Required action:
Return every line from the one with "periodicEnergy v Ψ) <" through the one with "exact hF1.le", inclusive, exactly as it appears below.

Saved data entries
=-=-=-=-=

import Literature.MathematicalPhysics.QuantumManyBody.PeriodicBoseGas
import Literature.MathematicalPhysics.QuantumManyBody.PeriodicCellChangeOfVariables
import Literature.MathematicalPhysics.QuantumManyBody.PeriodicBoseGasFracEnergy
import Literature.MathematicalPhysics.QuantumManyBody.BoseGasFreeDirichletBEC
import Literature.MathematicalPhysics.QuantumManyBody.CondensateOccupationStability
import Literature.MathematicalPhysics.QuantumManyBody.SwapPurity
import Mathlib.Algebra.Order.Chebyshev

/-!
# Route `BECThomsonPrinciple`, crux `PeriodicToDirichlet` (stmt-AtomisticToContinuum-9483),
# line `Sketch` (torus-in-the-box-doob): registered stub `stub_torusFloorFromA` (G3)

Where the hypothesis `A` enters the line: an `A`-instance on the torus of side `ℓ` with constant
`c'` is transported to the torus ground-state interface `Φ` (continuous, periodic, rigidly
translation invariant, `≥ 0`, normalised, `L²(cell)`-limit up to phase of all near-minimisers), and
local condensation from global for such `Φ` gives flat-mode occupation `≥ (c'/16)(m+1)` on every
sub-cube of side `ℓ/2` inside the cell. [folklore]

Proof. (1) A near-minimiser `Ψ` at slack `min δ_A δ₁` (the trial class is inhabited by the constant
state) has `n₀(Ψ) ≥ c'N` by `A` and `‖Ψ - e^{iθ}Φ‖²_{L²(cell)} ≤ (c'/4)²` by the interface, so the
`2N√η`-Lipschitz bound of `n₀` and phase invariance give `n₀(Φ) ≥ (c'/2)N`. (2) With
`G_q(Y) = ∫_{Q_q} Φ(x,Y) dx` for the 8 sub-cubes `Q_q` of side `ℓ/2`, Cauchy–Schwarz gives
`n₀(Φ) = N ℓ⁻³ ∫ |∑_q G_q|² ≤ 8 N ℓ⁻³ ∑_q ∫ |G_q|²`. (3) For ANY shift `a`,
`∫_{cellⁿ} |∫_{a+[0,ℓ/2)³} Φ(x,Y)dx|² dY = ∫_{cellⁿ} |∫_{[0,ℓ/2)³} Φ(x,Y)dx|² dY` (translate `x`,
move the shift to the spectators by rigid invariance, shift the cell by periodicity); hence
`n₀(Φ) ≤ 8 n_{C_u}(Φ)` for the sub-cube `C_u = u + [0,ℓ/2)³ ⊆ cell`, and `n_{C_u}(Φ) ≥ (c'/16)N`.
-/

noncomputable section

open MeasureTheory Filter
open scoped ENNReal NNReal

namespace Summit.AtomisticToContinuum.BoseEinsteinCondensation.TorusInTheBox

open Literature.MathematicalPhysics.QuantumManyBody.BoseGas
open scoped ComplexConjugate

section Helpers

variable {n : ℕ} {L : ℝ}

/-- **Non-vacuity**: for `L > 0` the constant state `(L^{-3/2})^N` is an admissible periodic trial
state. [folklore] -/
private theorem nonempty_periodicTrialState (N : ℕ) (hL : 0 < L) :
    Nonempty (PeriodicTrialState N L) := by
  -- adapted from `periodicGroundStateEnergy_zero_eq_zero` (BoseGasDirichletWall.lean)
  have hL3 : 0 < L ^ 3 := by positivity
  have hc : ((‖(((Real.sqrt (L ^ 3))⁻¹ ^ N : ℝ) : ℂ)‖₊ : ℝ≥0∞) ^ 2) =
      ENNReal.ofReal (((L ^ 3)⁻¹) ^ N) := by
    rw [← ENNReal.coe_pow, ENNReal.ofReal, ENNReal.coe_inj]
    ext
    rw [NNReal.coe_pow, coe_nnnorm, Complex.norm_real, Real.norm_of_nonneg (by positivity),
      ← pow_mul, mul_comm, pow_mul, inv_pow, Real.sq_sqrt hL3.le,
      Real.coe_toNNReal _ (by positivity)]
  exact ⟨{ ψ := fun _ => (((Real.sqrt (L ^ 3))⁻¹ ^ N : ℝ) : ℂ)
           contDiff := contDiff_const
           periodic := fun _ _ _ => rfl
           symm := fun _ _ => rfl
           norm_eq := by
             rw [setLIntegral_const, volume_cellN, hc, ← ENNReal.ofReal_pow hL.le,
               ← ENNReal.ofReal_pow (by positivity), ← ENNReal.ofReal_mul (by positivity),
               ← mul_pow, inv_mul_cancel₀ hL3.ne', one_pow, ENNReal.ofReal_one] }⟩

/-- Near-minimisers of the periodic energy exist at every positive slack (`L > 0`). [folklore] -/
private theorem exists_nearMinimiser (v : ℝ → ℝ≥0∞) (N : ℕ) (hL : 0 < L) {δ : ℝ≥0∞}
    (hδ : 0 < δ) :
    ∃ Ψ : PeriodicTrialState N L, periodicEnergy v Ψ ≤ periodicGroundStateEnergy v N L + δ := by
  obtain ⟨Ψ₀⟩ := nonempty_periodicTrialState N hL
  by_cases htop : periodicGroundStateEnergy v N L = ⊤
  · exact ⟨Ψ₀, by rw [htop, top_add]; exact le_top⟩
  · have hlt : (⨅ Ψ : PeriodicTrialState N L, periodicEnergy v Ψ) <
        periodicGroundStateEnergy v N L + δ :=
      ENNReal.lt_add_right htop hδ.ne'
    obtain ⟨Ψ, hΨ⟩ := iInf_lt_iff.mp hlt
    exact ⟨Ψ, hΨ.le⟩

/-- **Transport of the `A`-instance to the interface**: if every `δ_A`-near-minimiser has
`n₀ ≥ c'N` and all near-minimisers approach `e^{iθ}F` in `L²(cell)`, then `n₀(F) ≥ (c'/2)N`
(phase invariance and the `2N√η`-Lipschitz bound with `η = (c'/4)²`). [folklore] -/
private theorem condensate_floor_of_interface (v : ℝ → ℝ≥0∞) (m : ℕ) (hL : 0 < L) {c' : ℝ}
    (hc' : 0 < c')
    (hA : ∃ δ : ℝ≥0∞, 0 < δ ∧ ∀ Ψ : PeriodicTrialState (m + 1) L,
        periodicEnergy v Ψ ≤ periodicGroundStateEnergy v (m + 1) L + δ →
          ENNReal.ofReal (c' * (m + 1 : ℕ)) ≤ condensateOccupation (m + 1) L Ψ.ψ)
    {F : Config (m + 1) → ℂ} (hF : Continuous F)
    (hF1 : ∫⁻ X in cellN (m + 1) L, (‖F X‖₊ : ℝ≥0∞) ^ 2 = 1)
    (happrox : ∀ η : ℝ, 0 < η → ∃ δ : ℝ≥0∞, 0 < δ ∧ ∀ Ψ : PeriodicTrialState (m + 1) L,
        periodicEnergy v Ψ ≤ periodicGroundStateEnergy v (m + 1) L + δ →
          ∃ θ : ℝ, ∫ X in cellN (m + 1) L,
            ‖Ψ.ψ X - Complex.exp (θ * Complex.I) * F X‖ ^ 2 ≤ η) :
    ENNReal.ofReal (c' / 2 * (m + 1 : ℕ)) ≤ condensateOccupation (m + 1) L F := by
  obtain ⟨δA, hδA, hAδ⟩ := hA
  obtain ⟨δ₁, hδ₁, h₁⟩ := happrox ((c' / 4) ^ 2) (by positivity)
  obtain ⟨Ψ, hΨ⟩ := exists_nearMinimiser v (m + 1) hL (lt_min hδA hδ₁)
  have hocc := hAδ Ψ (hΨ.trans (add_le_add_right (min_le_left _ _) _))
  obtain ⟨θ, hθ⟩ := h₁ Ψ (hΨ.trans (add_le_add_right (min_le_right _ _) _))
  have hG : Continuous fun X => Complex.exp (θ * Complex.I) * F X := continuous_const.mul hF
  have hG1 : ∫⁻ X in cellN (m + 1) L,
      (‖Complex.exp (θ * Complex.I) * F X‖₊ : ℝ≥0∞) ^ 2 ≤ 1 := by
    simp only [coe_nnnorm_mul_sq, coe_nnnorm_exp_mul_I_sq, one_mul]
    exact hF1.le
  have hlip := condensateOccupation_le_add_of_sq_dist_le hL Ψ.contDiff.continuous hG
    Ψ.norm_eq.le hG1 hθ
  rw [condensateOccupation_phase_mul, Real.sqrt_sq (by positivity)] at hlip
  have hε : ENNReal.ofReal (2 * ((m + 1 : ℕ) : ℝ) * (c' / 4)) =
      ENNReal.ofReal (c' / 2 * ((m + 1 : ℕ) : ℝ)) := by congr 1; ring
  rw [hε] at hlip
  have h := ofReal_sub_mul_le_of_le_add (c := c') (ε := c' / 2) (by positivity) (m + 1)
    (hocc.trans hlip)
  rwa [show c' - c' / 2 = c' / 2 by ring] at h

=-=-=-=-=

Solution to this problem:
  · have hlt : (⨅ Ψ : PeriodicTrialState N L, periodicEnergy v Ψ) <
        periodicGroundStateEnergy v N L + δ :=
      ENNReal.lt_add_right htop hδ.ne'
    obtain ⟨Ψ, hΨ⟩ := iInf_lt_iff.mp hlt
    exact ⟨Ψ, hΨ.le⟩

/-- **Transport of the `A`-instance to the interface**: if every `δ_A`-near-minimiser has
`n₀ ≥ c'N` and all near-minimisers approach `e^{iθ}F` in `L²(cell)`, then `n₀(F) ≥ (c'/2)N`
(phase invariance and the `2N√η`-Lipschitz bound with `η = (c'/4)²`). [folklore] -/
private theorem condensate_floor_of_interface (v : ℝ → ℝ≥0∞) (m : ℕ) (hL : 0 < L) {c' : ℝ}
    (hc' : 0 < c')
    (hA : ∃ δ : ℝ≥0∞, 0 < δ ∧ ∀ Ψ : PeriodicTrialState (m + 1) L,
        periodicEnergy v Ψ ≤ periodicGroundStateEnergy v (m + 1) L + δ →
          ENNReal.ofReal (c' * (m + 1 : ℕ)) ≤ condensateOccupation (m + 1) L Ψ.ψ)
    {F : Config (m + 1) → ℂ} (hF : Continuous F)
    (hF1 : ∫⁻ X in cellN (m + 1) L, (‖F X‖₊ : ℝ≥0∞) ^ 2 = 1)
    (happrox : ∀ η : ℝ, 0 < η → ∃ δ : ℝ≥0∞, 0 < δ ∧ ∀ Ψ : PeriodicTrialState (m + 1) L,
        periodicEnergy v Ψ ≤ periodicGroundStateEnergy v (m + 1) L + δ →
          ∃ θ : ℝ, ∫ X in cellN (m + 1) L,
            ‖Ψ.ψ X - Complex.exp (θ * Complex.I) * F X‖ ^ 2 ≤ η) :
    ENNReal.ofReal (c' / 2 * (m + 1 : ℕ)) ≤ condensateOccupation (m + 1) L F := by
  obtain ⟨δA, hδA, hAδ⟩ := hA
  obtain ⟨δ₁, hδ₁, h₁⟩ := happrox ((c' / 4) ^ 2) (by positivity)
  obtain ⟨Ψ, hΨ⟩ := exists_nearMinimiser v (m + 1) hL (lt_min hδA hδ₁)
  have hocc := hAδ Ψ (hΨ.trans (add_le_add_right (min_le_left _ _) _))
  obtain ⟨θ, hθ⟩ := h₁ Ψ (hΨ.trans (add_le_add_right (min_le_right _ _) _))
  have hG : Continuous fun X => Complex.exp (θ * Complex.I) * F X := continuous_const.mul hF
  have hG1 : ∫⁻ X in cellN (m + 1) L,
      (‖Complex.exp (θ * Complex.I) * F X‖₊ : ℝ≥0∞) ^ 2 ≤ 1 := by
    simp only [coe_nnnorm_mul_sq, coe_nnnorm_exp_mul_I_sq, one_mul]
    exact hF1.le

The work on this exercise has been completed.